大崎お客様がお求めになるであろう価格帯と、私たちがその中で提供できるよりよいサービス内容のバランスを検討した内容にもとづいて、決めさせていただいた価格となります。
――ちなみにサービスインして、間もないのですが、価格に対するユーザーの反応はどうですか?
大崎非常に好意的に受け止めていただいています。発表させていただいた直後から、いちばんお声が多かったのは、やはり価格に対する評価でした。そのつぎがCERO Zタイトルが追加になった点だったのですが、いずれにせよ、ポジティブなお声をいただいているところです。サービス内容変更以降、おかげさまで順調なスタートを切らさせていただいています。
PS Nowはプレイステーション5でも提供する
――少し今後のことを聞かせてください。タイトルラインアップに関してですが、今後はどのようなペースでの追加を予定しているのですか?
大崎基本的には、毎月何らかの形で人気タイトルを追加していく計画を立てています。具体的には、期間限定のタイトルを増やしていくことで、今後は運営をしていこうと思っていますので、ユーザーの皆様にはぜひとも期待していていただきたいです。ずっと提供する定常タイトルも、順次増やしていく予定でいます。期間限定と定常の2軸で、タイトルの充実を図っていこうと考えています。
――では、タイトルセレクトはどのような基準で考えているのですか?
大崎発売当時に世界中のユーザーから反響の大きかったタイトルを、ということで考えています。それは、作品に対する評価が高かったものや売上の両方の軸で判断しています。品質を担保できるラインアップを、ということでセレクトしていく予定でいます。ですので、タイトルは、トリプルAタイトルはもちろん、インディーゲームも含んだ、バラエティーに富んだラインアップになると思います。
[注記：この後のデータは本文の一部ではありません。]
import Summits.Schanuel.Schanuel.Theorems.SoloInformedHalfDensityGraphLemmas

/-!
# The exact form of `(C_θ)` holds for every `θ > 1/2` (given Freiman's lemma, Stanchescu's theorem)

Third file on the seat's density-`θ` rigidity statement `(C_θ)` in its *exact* form (functions with
no violated additive coincidence).  `SoloInformedHalfDensityNoAffineRigidity` shows that the exact
form fails for every `θ ≤ 1/2`; `SoloInformedTwoThirdsDensityAffinePiece` proves it for every
`θ > 2/3` by elementary counting and records the window `(1/2, 2/3]` as open.  This file closes the
window conditionally on two published theorems of additive combinatorics which are not in Mathlib;
they enter as the explicit hypotheses `hFreiman` and `hStanchescu` of the main theorem (nothing is
postulated: the file introduces no definitions and no axioms).  The preparatory lemmas live in the
imported companion file `SoloInformedHalfDensityGraphLemmas`.

* `hFreiman` — **Freiman's lemma** (G. A. Freiman, *Foundations of a structural theory of set
  addition*, Transl. Math. Monogr. 37, AMS (1973); [cite: TaoVu2006, Lemma 5.13, p. 229]): a finite
  `A ⊂ ℝⁿ` not contained in an affine subspace of dimension `< d`, `1 ≤ d` (encoded as
  `d ≤ finrank ℝ (vectorSpan ℝ A)`), has `|A + A| ≥ (d + 1)|A| - d(d + 1)/2`.
* `hStanchescu` — **Stanchescu's theorem** (Y. Stanchescu, *On the structure of sets with small
  doubling property on the plane (I)*, Acta Arith. 83 (1998) 127–141, Theorem A, p. 128; the case
  `s = 2` is Freiman's `10/3`-theorem, Freiman 1973, p. 28): for every integer `s > 1` there is
  `k₀(s)` (effective, `k₀(s) = 16(s - 1)s(2s - 1)` by Remark (2.25), p. 135; left unspecified here)
  such that every finite `K ⊂ ℤ²` with `|K| ≥ k₀(s)` and `|K + K| < (4 - 2/s)|K| - (2s - 1)` is
  covered by `s - 1` parallel lines.  "Covered by `s - 1` parallel lines" is encoded as: for some
  real `d ≠ 0` the linear form `p ↦ d₁ p₂ - d₂ p₁` takes at most `s - 1` values on `K` (lines of the
  real plane, as the theorem asserts; a rational direction would be a stronger hypothesis).

Main result `soloFS_exact_CTheta_of_gt_half`: granted these two facts, for every `θ > 1/2` there
are `c₀ > 0` and `K₀` such that for all `K ≥ K₀`, every `S ⊆ [1, K]` with `#S ≥ θ K` and every
`φ : ℕ → ℂ` with no violated additive coincidence on `S` (`φ (a + u) - φ a = φ (b + u) - φ b`
whenever `a, b, a + u, b + u ∈ S`) is affine, `φ s = γ + s μ`, on some `T ⊆ S` with `#T ≥ c₀ K`.
Explicitly `c₀ = θ / (s - 1)` with `s = ⌊θ / (2θ - 1)⌋ + 2`, and
`K₀ = ⌈k₀(s)/θ⌉ + ⌈2s/ε⌉ + ⌈3/(2θ - 1)⌉ + 1` with `ε = (4 - 2/s) θ - 2 > 0`.  Together with the
refutation for `θ ≤ 1/2` in `SoloInformedHalfDensityNoAffineRigidity` this determines the
threshold of the exact form of `(C_θ)`: it is `1/2` (conditionally on the two facts).  The robust
form of `(C_θ)` (up to `η₀ K³` violated coincidences) is not addressed and remains open on the whole
range `θ > 1/2`.

Proof.  Exactness says that `φ` is a Freiman `2`-homomorphism on `S` (`soloFS_sum_eq_of_exact`),
so the graph map `g : n ↦ (n, φ n) ∈ ℚ × ℂ` satisfies `g a + g b = g c + g d` whenever
`a + b = c + d` in `S`; hence `Y = g(S) - g(s₀) ∋ 0` has `#Y = #S` and
`#(Y + Y) ≤ #(S + S) ≤ 2K - 1` (`soloFS_card_image_add_image_le`, `soloFS_card_add_self_le`).
Let `r` be the dimension of the `ℚ`-span of `Y`.  (i) `r ≥ 3` is impossible: transporting `Y`
to `ℝ^r` by coordinates in a basis (`soloFS_rank_three_bound`), Freiman's lemma with `d = 3`
gives `4 #S ≤ #(S + S) + 6 ≤ 2K + 5`, contradicting `#S ≥ θ K` once `(2θ - 1) K > 3`.
(ii) `r ≤ 1`: the graph is contained in a line and `φ` is affine on all of `S`
(`soloFS_affine_of_param`).  (iii) `r = 2`: clearing denominators in a basis of the span gives
integer coordinates `z : S → ℤ²` which still respect additive coincidences
(`soloFS_plane_coords`), so `B = z(S)` has `#B = #S ≥ θ K ≥ k₀(s)` and
`#(B + B) ≤ 2K - 1 < (4 - 2/s) #B - (2s - 1)` for `K` large, the last inequality because
`(4 - 2/s) θ = 2 + ε` with `ε > 0` exactly when `s > θ/(2θ - 1)`.  Stanchescu's theorem covers
`B` by `s - 1` parallel lines; one of them carries at least `#S/(s - 1)` points (pigeonhole,
`Finset.exists_le_card_fiber_of_nsmul_le_card_of_maps_to`), and on the corresponding `T ⊆ S`
the graph is contained in a line (`soloFS_param_of_level`, via the lattice-point lemmas
`soloFS_cross_eq_of_level`, `soloFS_param_of_cross_eq`), so `φ` is affine on `T`.

Sharpness of the shape.  Let `m = 2r - 1` and `S = {1 ≤ n ≤ K : n mod m < r}` (density `→ r/m`,
which `↓ 1/2` as `r → ∞`).  The function `φ n = (n mod m)` has no violated additive coincidence on
`S`: residues of elements of `S` lie in `[0, r)`, so for `a, a + u ∈ S` the difference
`((a + u) mod m) - (a mod m)` lies in `(-r, r)` and is `≡ u (mod m)`, hence it is the unique such
representative of `u`, independent of `a`.  An affine piece of this `φ` lies in one residue class
or has at most `r` elements.  So for `θ < r/(2r - 1)` every admissible constant has
`c₀(θ) ≤ 1/(2r - 1)`, i.e. `c₀(θ) = O(2θ - 1)` is necessary; the constant `θ/(s - 1)` obtained
here is of the same order (as `θ ↑ r/(2r - 1)` it tends to `r/((r + 1)(2r - 1))`).  Stanchescu's
Example A (p. 135) shows that his doubling bound cannot be raised.  All of this is the classical
picture "very small doubling in a torsion-free group ⇒ few parallel lines" (Freiman 1966/1973,
Stanchescu 1998; cf. [cite: TaoVu2006, §5.3]); no novelty is claimed beyond the bookkeeping.
Role: closes, conditionally, the recorded window `(1/2, 2/3]` of the toy layer of this seat (node
`RoyAdditiveDirichletExponent`); audit class `proof.conditional` (two displayed literature
hypotheses); it introduces no definitions.
-/


namespace Summit.Schanuel.Schanuel.Theorems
――ところで、マイクロソフトの“Project xCloud”やGoogleのStadiaはモバイルにも対応しているのですが、PlayStation Nowでは、その予定はありますか?
大崎さまざまな可能性というのは、つねに検討しているのですが、現時点ではご案内できることはないです。
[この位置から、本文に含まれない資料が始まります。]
import Summits.ValiantsHypothesis.ValiantsHypothesis.Theorems.BarrierLeverPartitionMinorsHitByVPSamePattern
import Summits.ValiantsHypothesis.ValiantsHypothesis.Theorems.BarrierLeverPartitionMinorsHitByVPOfLowerSets
import Summits.ValiantsHypothesis.ValiantsHypothesis.Theorems.BarrierLeverPartitionMinorsHitByVPOrProjections

/-!
# Route BarrierLever — item `PartitionMinorsHitByVP` (stmt-ValiantsHypothesis-19717):
# EVERY «SAME PATTERN» LAYOUT IS HIT — rows and columns through the same set family; all principal minors

Helper file (`--supports stmt-ValiantsHypothesis-19717`; cell valiant-natproofs, rung V4, 𝒟-side door (c); prover
seat val-np-p6 gen 6). Definition-free. Closes NO item.

`…HitByVPSamePattern` hits every layout whose rows and columns run through the same LOWER SET (simplicial complex).
Here the lower-set condition is removed with val-np-p1 g12's down-compression (`DownCompression.step_x`, `step_y`):
compressing the rows AND the columns at the same coordinate sends two families with equal ranges to two families
with equal ranges (`range_compress_eq`: the compressed member depends only on the member and on the RANGE), so after
`h` coordinates both ranges are the same lower set and `partitionMinor_hit_samePattern_lowerSet` applies; each
coordinate costs two linear factors (`+6` size, `+2` degree), and the truncation to degree `2h` lands in exponent `9`.

* **`partitionMinor_hit_samePattern`** — for `h ≥ 4`, every `r`, and EVERY pair of injective families
  `u, w : Fin r → Finset (Fin h)` with `Set.range u = Set.range w` (the columns run through the same `r` sets as the
  rows, in any order), some `f ∈ SmallCircuits ℂ (h+h) 9` has a nonsingular partition minor `[coeff_{x^{u i} y^{w j}} f]`.
* **`partitionMinor_hit_principal`** — in particular every PRINCIPAL minor (`w = u`) of every size `r ≤ 2^h`.

WHAT THIS IS NOT: the general item has independent row and column families (T1 / F_3 / Q* territory, OPEN); the
witness depends on the layout (no single `f` for all principal minors); nothing on crux 14610 or VP vs VNP.
-/

set_option linter.dupNamespace false

namespace Summit.ValiantsHypothesis.ValiantsHypothesis.Theorems.BarrierLever.FrobeniusDoor

open Finset MvPolynomial Matrix
open Literature.Barriers.ValiantsHypothesis Literature.Computability.AlgebraicComplexity
open Summit.ValiantsHypothesis.ValiantsHypothesis.Theorems.BarrierLever.AdditiveDoor
  (truncation_spec degree_partitionExpo_le partitionMinor_hit_of_additive)
open Summit.ValiantsHypothesis.ValiantsHypothesis.Theorems.BarrierLever.DownCompression
  (step_x step_y injective_of_compOf isComp_of_compOf isComp_of_compOf_of_isComp isLowerSet_range_of_isComp
    bounds_mul_one_add_C_mul_X size_le_pow)

noncomputable section

variable {h r : ℕ}

/-- The compression at one coordinate, written as a function of the member and of the RANGE. -/
theorem compress_eq_of_range (u : Fin r → Finset (Fin h)) (a : Fin h) (v : Fin r → Finset (Fin h))
    (hv₁ : ∀ i, a ∈ u i → (∀ k, u k ≠ (u i).erase a) → v i = (u i).erase a)
    (hv₂ : ∀ i, ¬ (a ∈ u i ∧ ∀ k, u k ≠ (u i).erase a) → v i = u i) (i : Fin r) :
    v i = if a ∈ u i ∧ (u i).erase a ∉ Set.range u then (u i).erase a else u i := by
  by_cases hc : a ∈ u i ∧ ∀ k, u k ≠ (u i).erase a
  · rw [hv₁ i hc.1 hc.2, if_pos ⟨hc.1, fun ⟨k, hk⟩ => hc.2 k hk⟩]
  · rw [hv₂ i hc, if_neg]
    rintro ⟨ha, hnot⟩
    exact hc ⟨ha, fun k hk => hnot ⟨k, hk⟩⟩

/-- **Equal ranges stay equal under simultaneous compression.** -/
theorem range_compress_eq (u w : Fin r → Finset (Fin h)) (huw : Set.range u = Set.range w) (a : Fin h)
    (u' w' : Fin r → Finset (Fin h))
    (hu₁ : ∀ i, a ∈ u i → (∀ k, u k ≠ (u i).erase a) → u' i = (u i).erase a)
    (hu₂ : ∀ i, ¬ (a ∈ u i ∧ ∀ k, u k ≠ (u i).erase a) → u' i = u i)
    (hw₁ : ∀ j, a ∈ w j → (∀ k, w k ≠ (w j).erase a) → w' j = (w j).erase a)
    (hw₂ : ∀ j, ¬ (a ∈ w j ∧ ∀ k, w k ≠ (w j).erase a) → w' j = w j) :
    Set.range u' = Set.range w' := by
  classical
  let φ : Finset (Fin h) → Finset (Fin h) := fun U => if a ∈ U ∧ U.erase a ∉ Set.range u then U.erase a else U
  have hu' : ∀ i, u' i = φ (u i) := fun i => compress_eq_of_range u a u' hu₁ hu₂ i
  have hw' : ∀ j, w' j = φ (w j) := fun j => by
    rw [compress_eq_of_range w a w' hw₁ hw₂ j]
    simp only [φ, huw]
  have h1 : Set.range u' = φ '' Set.range u := by
    ext S; constructor
    · rintro ⟨i, rfl⟩; exact ⟨u i, ⟨i, rfl⟩, (hu' i).symm⟩
    · rintro ⟨U, ⟨i, rfl⟩, rfl⟩; exact ⟨i, hu' i⟩
  have h2 : Set.range w' = φ '' Set.range w := by
    ext S; constructor
    · rintro ⟨j, rfl⟩; exact ⟨w j, ⟨j, rfl⟩, (hw' j).symm⟩
    · rintro ⟨U, ⟨j, rfl⟩, rfl⟩; exact ⟨j, hw' j⟩
  rw [h1, h2, huw]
――では、プレイステーション5に対する取り組みはいかがでしょうか?
大崎PS Nowのサービスは長期を見据えて展開しておりますので、もちろんプレイステーション5でも提供していきます。
――わかりました。最後に、PS Nowの今後のビジョンを教えてください。
大崎技術とソフトの両面で、PS Nowをさらに充実させていきたいです。私たちはクラウドゲームの技術に関して、多数の特許も取得していますし、絶対の自信を持っています。私たちはゲーム業界で25年間ビジネスをさせていただいていますが、PS Nowはそんな25年の蓄積があってこそのテクノロジーだと思っています。そのときどきで、“よいサービスを提供したい”との思いから蓄積してきた知見とノウハウが集結したものがPS Nowなんです。PS Nowは技術的にもまだまだいいものにしたいと思っています。
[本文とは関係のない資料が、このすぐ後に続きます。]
/-- **PTBC IS DIFFUSIVE IN THE DEFECT SIZE** (every compact `G`, continuous `ρ` with `Var_Haar(Re tr ρ) > 0`,
`L ≥ 2`, a non-empty finite plaquette set `D`, bulk coupling `|β| ≤ B`, boundary-condition window `−B ≤ a < b ≤ B`,
`K ≥ 1`).  For the defect family `μ_{β,u} ∝ e^{−βS_{Dᶜ}−uS_D}dU` (Hasenbusch 2017; Bonanno–Bonati–D'Elia 2021) and
EVERY Markov kernel on the tagged replica space leaving the tagged target over the uniform boundary-condition ladder
from `a` to `b` invariant, moving the tag by at most one level with probability at most the adjacent swap ratios:
`1 − 48/(e·m_D·(b−a)²) ≤ ρ_τ(1)`, `m_D = e^{−8N(d−1)B}·(#D/(8d(d−1)+1))·Var_Haar(Re tr ρ)` (lean-1's defect
specific-heat floor) — `Ω(#D·(b−a)²)` swap rounds per decorrelation of a replica's boundary condition, for every
number of replicas and every within-replica algorithm. [ours] -/
theorem defect_pt_level_lagOneAutocorr_ge (hL : 2 ≤ L) (hρ : Continuous ρ)
    (hv : 0 < variance (fun g : G => (ρ g).trace.re) (haarProbability G)) (D : Finset (Plaquette d L))
    (hD : 0 < D.card) {β B a b : ℝ} (hβ : |β| ≤ B) (ha : -B ≤ a) (hab : a < b) (hb : b ≤ B)
    {K : ℕ} (hK : 1 ≤ K)
    (κ : Kernel (Fin (K + 1) × (Fin (K + 1) → GaugeConfig d L G)) (Fin (K + 1) × (Fin (K + 1) → GaugeConfig d L G)))
    [IsMarkovKernel κ]
    (hinv : Kernel.Invariant κ (ptTaggedTarget
      (fun U : GaugeConfig d L G => -(∑ p ∈ D, ((N : ℝ) - (ρ (plaquetteHolonomy U p.1 p.2.1.1 p.2.1.2)).trace.re)))
      ((Measure.pi fun _ : Edge d L => haarProbability G).tilted fun U =>
        -(β * ∑ p ∈ Dᶜ, ((N : ℝ) - (ρ (plaquetteHolonomy U p.1 p.2.1.1 p.2.1.2)).trace.re)))
      (fun k => a + k * ((b - a) / K)) K))
    (hnn : ∀ z, ∀ᵐ y ∂(κ z), |(((y.1 : Fin (K + 1)) : ℕ) : ℝ) - ((z.1 : Fin (K + 1)) : ℕ)| ≤ 1)
    (hmove : ∀ z, (κ z).real {y | ((y.1 : Fin (K + 1)) : ℕ) ≠ ((z.1 : Fin (K + 1)) : ℕ)} ≤
      ptSwapRatio
        (fun U : GaugeConfig d L G => -(∑ p ∈ D, ((N : ℝ) - (ρ (plaquetteHolonomy U p.1 p.2.1.1 p.2.1.2)).trace.re)))
        (fun k => a + k * ((b - a) / K)) K z) :
    1 - 48 / (Real.exp 1 * (Real.exp (-(8 * N * ((d - 1 : ℕ) : ℝ) * B)) *
        ((D.card : ℝ) / ((8 * d * (d - 1) + 1 : ℕ) : ℝ)) *
          variance (fun g : G => (ρ g).trace.re) (haarProbability G)) * (b - a) ^ 2) ≤
      (autocov κ (ptTaggedTarget
            (fun U : GaugeConfig d L G =>
              -(∑ p ∈ D, ((N : ℝ) - (ρ (plaquetteHolonomy U p.1 p.2.1.1 p.2.1.2)).trace.re)))
            ((Measure.pi fun _ : Edge d L => haarProbability G).tilted fun U =>
              -(β * ∑ p ∈ Dᶜ, ((N : ℝ) - (ρ (plaquetteHolonomy U p.1 p.2.1.1 p.2.1.2)).trace.re)))
            (fun k => a + k * ((b - a) / K)) K)
          (fun z => (((z.1 : Fin (K + 1)) : ℕ) : ℝ)) 1 - ((K : ℝ) / 2) ^ 2) / (K * (K + 2) / 12) := by
  haveI := isProbabilityMeasure_defectBase (d := d) (L := L) ρ hρ β D
  have hm0 : 0 < Real.exp (-(8 * N * ((d - 1 : ℕ) : ℝ) * B)) *
      ((D.card : ℝ) / ((8 * d * (d - 1) + 1 : ℕ) : ℝ)) * variance (fun g : G => (ρ g).trace.re) (haarProbability G) := by
    have hDr : (0 : ℝ) < D.card := by exact_mod_cast hD
    have hden : (0 : ℝ) < ((8 * d * (d - 1) + 1 : ℕ) : ℝ) := by positivity
    exact mul_pos (mul_pos (Real.exp_pos _) (div_pos hDr hden)) hv
  have hfloor : ∀ u ∈ Icc a b, Real.exp (-(8 * N * ((d - 1 : ℕ) : ℝ) * B)) *
      ((D.card : ℝ) / ((8 * d * (d - 1) + 1 : ℕ) : ℝ)) * variance (fun g : G => (ρ g).trace.re) (haarProbability G) ≤
      variance (fun U : GaugeConfig d L G =>
          -(∑ p ∈ D, ((N : ℝ) - (ρ (plaquetteHolonomy U p.1 p.2.1.1 p.2.1.2)).trace.re)))
        ((((Measure.pi fun _ : Edge d L => haarProbability G).tilted fun U =>
          -(β * ∑ p ∈ Dᶜ, ((N : ℝ) - (ρ (plaquetteHolonomy U p.1 p.2.1.1 p.2.1.2)).trace.re))).tilted
          fun U => u * (-(∑ p ∈ D, ((N : ℝ) - (ρ (plaquetteHolonomy U p.1 p.2.1.1 p.2.1.2)).trace.re))))) :=
    fun u hu => defect_floor_family (d := d) (L := L) ρ hL hρ hβ
      (abs_le.2 ⟨by linarith [hu.1], by linarith [hu.2]⟩) D
  exact pt_level_lagOneAutocorr_ge_kfree (measurable_neg_defectSum ρ hρ D) (neg_defectSum_bounded ρ hρ D)
    hab hm0 hfloor hK κ hinv hnn hmove

end Defect

end Summit.Ventures.LatticeQCDFlow.Scaling

end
――技術的に、これからまだまだ進化していくということですね。
大崎一方で、ソフト面について言えば、“バラエティーに富んだ良質なタイトルが遊べる”というところが、まさにユーザーの皆様がプレイステーションプラットフォームに期待していただいているところだと認識しています。PS Nowのサービスで私たちの目指すところもそれと同じで、よりたくさんの良質なゲームを、PS Nowという新しいサービスで、お客様に体験していただきたいと思っています。サービスのさらなる充実に向けて、今後もたくさんのタイトルを増やしていけるように努力していきたいです。今後のPS Nowの展開にご期待ください。